Structured Query Language, or SQL (pronounced sequel), is an efficient language used by developers to retrieve, add, delete, or modify information in a relational database. Nearly all modern databases communicate via this standard language, so it's essential that you learn the basics of SQL.

For a more detailed treatment, try Sams Teach Yourself SQL in 21 Days.

Tip

There are a few easy ways to test out the SQL statements in the following sections. If you're using Access, open your database and click on the Query tab, create new queries in design view, close the box that pops up, and select SQL View from the View menu (see Figure 8.10). You can enter these queries directly and save or execute them here.

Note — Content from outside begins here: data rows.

import Summits.MatrixMultiplication.MatrixMultiplication.Theorems.OutsiderSandwichToricCeilingPowThreeCwBaseCensus2B

/-!
# OutsiderSandwich — toric ceiling of `cw₂^{⊠N}`: the `N = 3` three-cw base, PAIR census 2C
(group `cZ2`, part C of 3: 272 of 872 instances; decomp-mm lens 4, gen 47, kernel K47-9 census;
THESES-FREE, `ω`-free; helper toward `LaserTangency`, stmt-32268)

LABEL.  TORIC · FINITE (`N = 3`) · NEC-side instrument.  In CHUNKS of at most 60 instances (kernel
memory / time ceiling on the gate): the certificate pair `datc2[i]` satisfies `goodP₁` for the
instance `(instOf₁ cZ2)[i]` — both decode to `valid₁` perfect matchings of `cw ⊠ cw ⊠ cw` minus the
instance and the second misses a row of the first (`census₃_2_r`, `decide +kernel`, standard axioms;
no `native_decide`, no `ofReduceBool`); `cover₃_2` collects all chunks of the group.  Consumed by
`…ThreeCwBase`.
WHAT THIS IS NOT: no statement about tensors or `ω`.
-/

set_option linter.dupNamespace false
set_option maxRecDepth 200000
set_option Elab.async false

namespace Summit.MatrixMultiplication.MatrixMultiplication.Theorems.OutsiderSandwichToricCeilingPowThreeCwBaseCensus2C

open Summit.MatrixMultiplication.MatrixMultiplication.Theorems.OutsiderSandwichToricCeilingPowTwoCwBaseDefs
open Summit.MatrixMultiplication.MatrixMultiplication.Theorems.OutsiderSandwichToricCeilingPowThreeCwBaseDefs
open Summit.MatrixMultiplication.MatrixMultiplication.Theorems.OutsiderSandwichToricCeilingPowThreeCwBaseData2
open Summit.MatrixMultiplication.MatrixMultiplication.Theorems.OutsiderSandwichToricCeilingPowThreeCwBaseCensus2A
open Summit.MatrixMultiplication.MatrixMultiplication.Theorems.OutsiderSandwichToricCeilingPowThreeCwBaseCensus2B

set_option maxHeartbeats 0 in
/-- PAIR CENSUS, group `cZ2`, instances `600 … 659` (kernel-decided). -/
theorem census₃_2_10 : ((((instOf₁ cZ2).zip datc2).drop 600).take 60).all
    (fun p => goodP₁ p.1 p.2.1 p.2.2) = true := by
  decide +kernel

set_option maxHeartbeats 0 in
/-- PAIR CENSUS, group `cZ2`, instances `660 … 719` (kernel-decided). -/
theorem census₃_2_11 : ((((instOf₁ cZ2).zip datc2).drop 660).take 60).all
    (fun p => goodP₁ p.1 p.2.1 p.2.2) = true := by
  decide +kernel

set_option maxHeartbeats 0 in
/-- PAIR CENSUS, group `cZ2`, instances `720 … 779` (kernel-decided). -/
theorem census₃_2_12 : ((((instOf₁ cZ2).zip datc2).drop 720).take 60).all
    (fun p => goodP₁ p.1 p.2.1 p.2.2) = true := by
  decide +kernel

set_option maxHeartbeats 0 in
/-- PAIR CENSUS, group `cZ2`, instances `780 … 839` (kernel-decided). -/
theorem census₃_2_13 : ((((instOf₁ cZ2).zip datc2).drop 780).take 60).all
    (fun p => goodP₁ p.1 p.2.1 p.2.2) = true := by
  decide +kernel

set_option maxHeartbeats 0 in
/-- PAIR CENSUS, group `cZ2`, instances `840 … 871` (kernel-decided). -/
theorem census₃_2_14 : ((((instOf₁ cZ2).zip datc2).drop 840).take 32).all
    (fun p => goodP₁ p.1 p.2.1 p.2.2) = true := by
  decide +kernel

/-- Group `cZ2`: every index is covered by a decided chunk (chunks of this file and of the
earlier parts of the group). -/
theorem cover₃_2 : ∀ i < datc2.length, ∃ lo n, lo ≤ i ∧ i < lo + n ∧
    ((((instOf₁ cZ2).zip datc2).drop lo).take n).all (fun p => goodP₁ p.1 p.2.1 p.2.2) = true := by
  intro i hi
  rw [dlenc2] at hi
  by_cases h0 : i < 60
  · exact ⟨0, 60, by omega, by omega, census₃_2_0⟩
  by_cases h1 : i < 120
  · exact ⟨60, 60, by omega, by omega, census₃_2_1⟩
  by_cases h2 : i < 180
  · exact ⟨120, 60, by omega, by omega, census₃_2_2⟩
  by_cases h3 : i < 240
  · exact ⟨180, 60, by omega, by omega, census₃_2_3⟩
  by_cases h4 : i < 300
  · exact ⟨240, 60, by omega, by omega, census₃_2_4⟩
  by_cases h5 : i < 360
  · exact ⟨300, 60, by omega, by omega, census₃_2_5⟩
  by_cases h6 : i < 420
  · exact ⟨360, 60, by omega, by omega, census₃_2_6⟩
  by_cases h7 : i < 480
  · exact ⟨420, 60, by omega, by omega, census₃_2_7⟩
  by_cases h8 : i < 540
  · exact ⟨480, 60, by omega, by omega, census₃_2_8⟩
  by_cases h9 : i < 600
  · exact ⟨540, 60, by omega, by omega, census₃_2_9⟩
  by_cases h10 : i < 660
  · exact ⟨600, 60, by omega, by omega, census₃_2_10⟩
  by_cases h11 : i < 720
  · exact ⟨660, 60, by omega, by omega, census₃_2_11⟩
  by_cases h12 : i < 780
  · exact ⟨720, 60, by omega, by omega, census₃_2_12⟩
  by_cases h13 : i < 840
  · exact ⟨780, 60, by omega, by omega, census₃_2_13⟩
  · exact ⟨840, 32, by omega, by omega, census₃_2_14⟩

end Summit.MatrixMultiplication.MatrixMultiplication.Theorems.OutsiderSandwichToricCeilingPowThreeCwBaseCensus2C
import Summits.RiemannHypothesis.RiemannHypothesis.Theorems.ThetaTier2RowSound
import HarnessLib

/-!
# THETA tier-2 kernel rows — twin primes `2711 ≤ q ≤ 3461` (module 5 of 13; cc-s2-1, WEIL typing lane; RH-FREE bookkeeping)

Data module of the tier-2 theta certificate (THETA-CERT-cc6 §E; HOME/cc-s2-1/gen22/TIER2-KERNEL-SPEC.md; soundness chain
`ThetaTier2Check … ThetaTier2RowSound`): the rows `(q, q⁺, m, δ·10¹², menu, k)` — `m = 5`, `δ = ⌊0.98·δ_q·10¹²⌋/10¹²` with
`δ_q = ½ log(q⁺/q)`, menu `0` = thin seed `(1/20, 19/20, 1)`, `η′ = 1/100` (menu `1` = `(1/4, 3/5, 1)`, `η′ = 1/20` for `q = 179, 191`),
`t₀ = 2⁻¹⁵`; `K = 6`, `τ = 1/100`, `D = 3`, `W_l = 4`, `J = 64` — for the twin primes `2711 ≤ q ≤ 3461` in the range of the route item
`stmt-RiemannHypothesis-19172` (`WallsTenKTwin`, `route-RiemannHypothesis-WeilSemilocal`), checked in the kernel by `Row2.check`
(`decide +kernel`, ≈ 14 s per row), and the resulting REAL statements `T2Valid r.inp r.real ∧ r.RowFacts` (`Row2.check_sound`) that the
E-side assembly turns into `UC(q)`.  Nothing here bears on the truth of RH.
-/

set_option linter.dupNamespace false  -- the mandated namespace repeats `RiemannHypothesis`

namespace Summit.RiemannHypothesis.RiemannHypothesis.Theorems.ThetaTier2

/-- Twin rows `2711 ≤ q ≤ 3167` (8 rows). [this cell, TIER2-KERNEL-SPEC §4] -/
def twinRows05_1 : List Row2 := [
  ⟨2711, 2713, 5, 361356948, 0, 15⟩, ⟨2729, 2731, 5, 358974375, 0, 15⟩, ⟨2789, 2791, 5, 351254495, 0, 15⟩, ⟨2801, 2803, 5, 349750193, 0, 15⟩,
  ⟨2969, 2971, 5, 329966342, 0, 15⟩, ⟨2999, 3001, 5, 326666678, 0, 15⟩, ⟨3119, 3121, 5, 314102574, 0, 15⟩, ⟨3167, 3169, 5, 309343444, 0, 15⟩ ]

/-- The kernel verdict for `twinRows05_1`. [this cell, THETA-CERT-cc6 §E6] -/
theorem twinRows05_1_check : twinRows05_1.all Row2.check = true := by
  decide +kernel

/-- (K1)–(K7) and the row facts at every row of `twinRows05_1`. [this cell, THETA-CERT-cc6 §E6] -/
theorem twinRows05_1_valid : ∀ r ∈ twinRows05_1, T2Valid r.inp r.real ∧ r.RowFacts :=
  fun r hr => r.check_sound (List.all_eq_true.1 twinRows05_1_check r hr)

/-- Twin rows `3251 ≤ q ≤ 3461` (8 rows). [this cell, TIER2-KERNEL-SPEC §4] -/
def twinRows05_2 : List Row2 := [
  ⟨3251, 3253, 5, 301353023, 0, 15⟩, ⟨3257, 3259, 5, 300798045, 0, 15⟩, ⟨3299, 3301, 5, 296969706, 0, 15⟩, ⟨3329, 3331, 5, 294294303, 0, 15⟩,
  ⟨3359, 3361, 5, 291666675, 0, 15⟩, ⟨3371, 3373, 5, 290628715, 0, 15⟩, ⟨3389, 3391, 5, 289085554, 0, 15⟩, ⟨3461, 3463, 5, 283073375, 0, 15⟩ ]

/-- The kernel verdict for `twinRows05_2`. [this cell, THETA-CERT-cc6 §E6] -/
theorem twinRows05_2_check : twinRows05_2.all Row2.check = true := by
  decide +kernel

/-- (K1)–(K7) and the row facts at every row of `twinRows05_2`. [this cell, THETA-CERT-cc6 §E6] -/
theorem twinRows05_2_valid : ∀ r ∈ twinRows05_2, T2Valid r.inp r.real ∧ r.RowFacts :=
  fun r hr => r.check_sound (List.all_eq_true.1 twinRows05_2_check r hr)

end Summit.RiemannHypothesis.RiemannHypothesis.Theorems.ThetaTier2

Figure 8.10. Entering SQL queries in Access.

graphics/08fig10.gif

In SQL Server, open the Query Analyzer from the Start menu.


The SELECT Statement

The SELECT statement is probably the most common SQL statement. Its basic purpose is to grab a set of data from a database table. The syntax for the SELECT statement is as follows:

 SELECT selectlist FROM tablename [WHERE searchCondition] [ORDER BY orderbyExpression [ASC | DESC ]} 

The structure follows basic English patterns. selectlist is generally a comma-delimited list of the columns you want to return. FirstName, LastName would return the values in those two columns, for instance. Additionally, an asterisk can be used to return all of the columns from a particular table. tablename is the name of the table to grab the data from. Here's a simple SELECT statement that you could use for the databases you've created:

 SELECT * FROM tblUsers 

This statement returns all the rows from all the columns in the tblUsers table, and you can do whatever you like with them.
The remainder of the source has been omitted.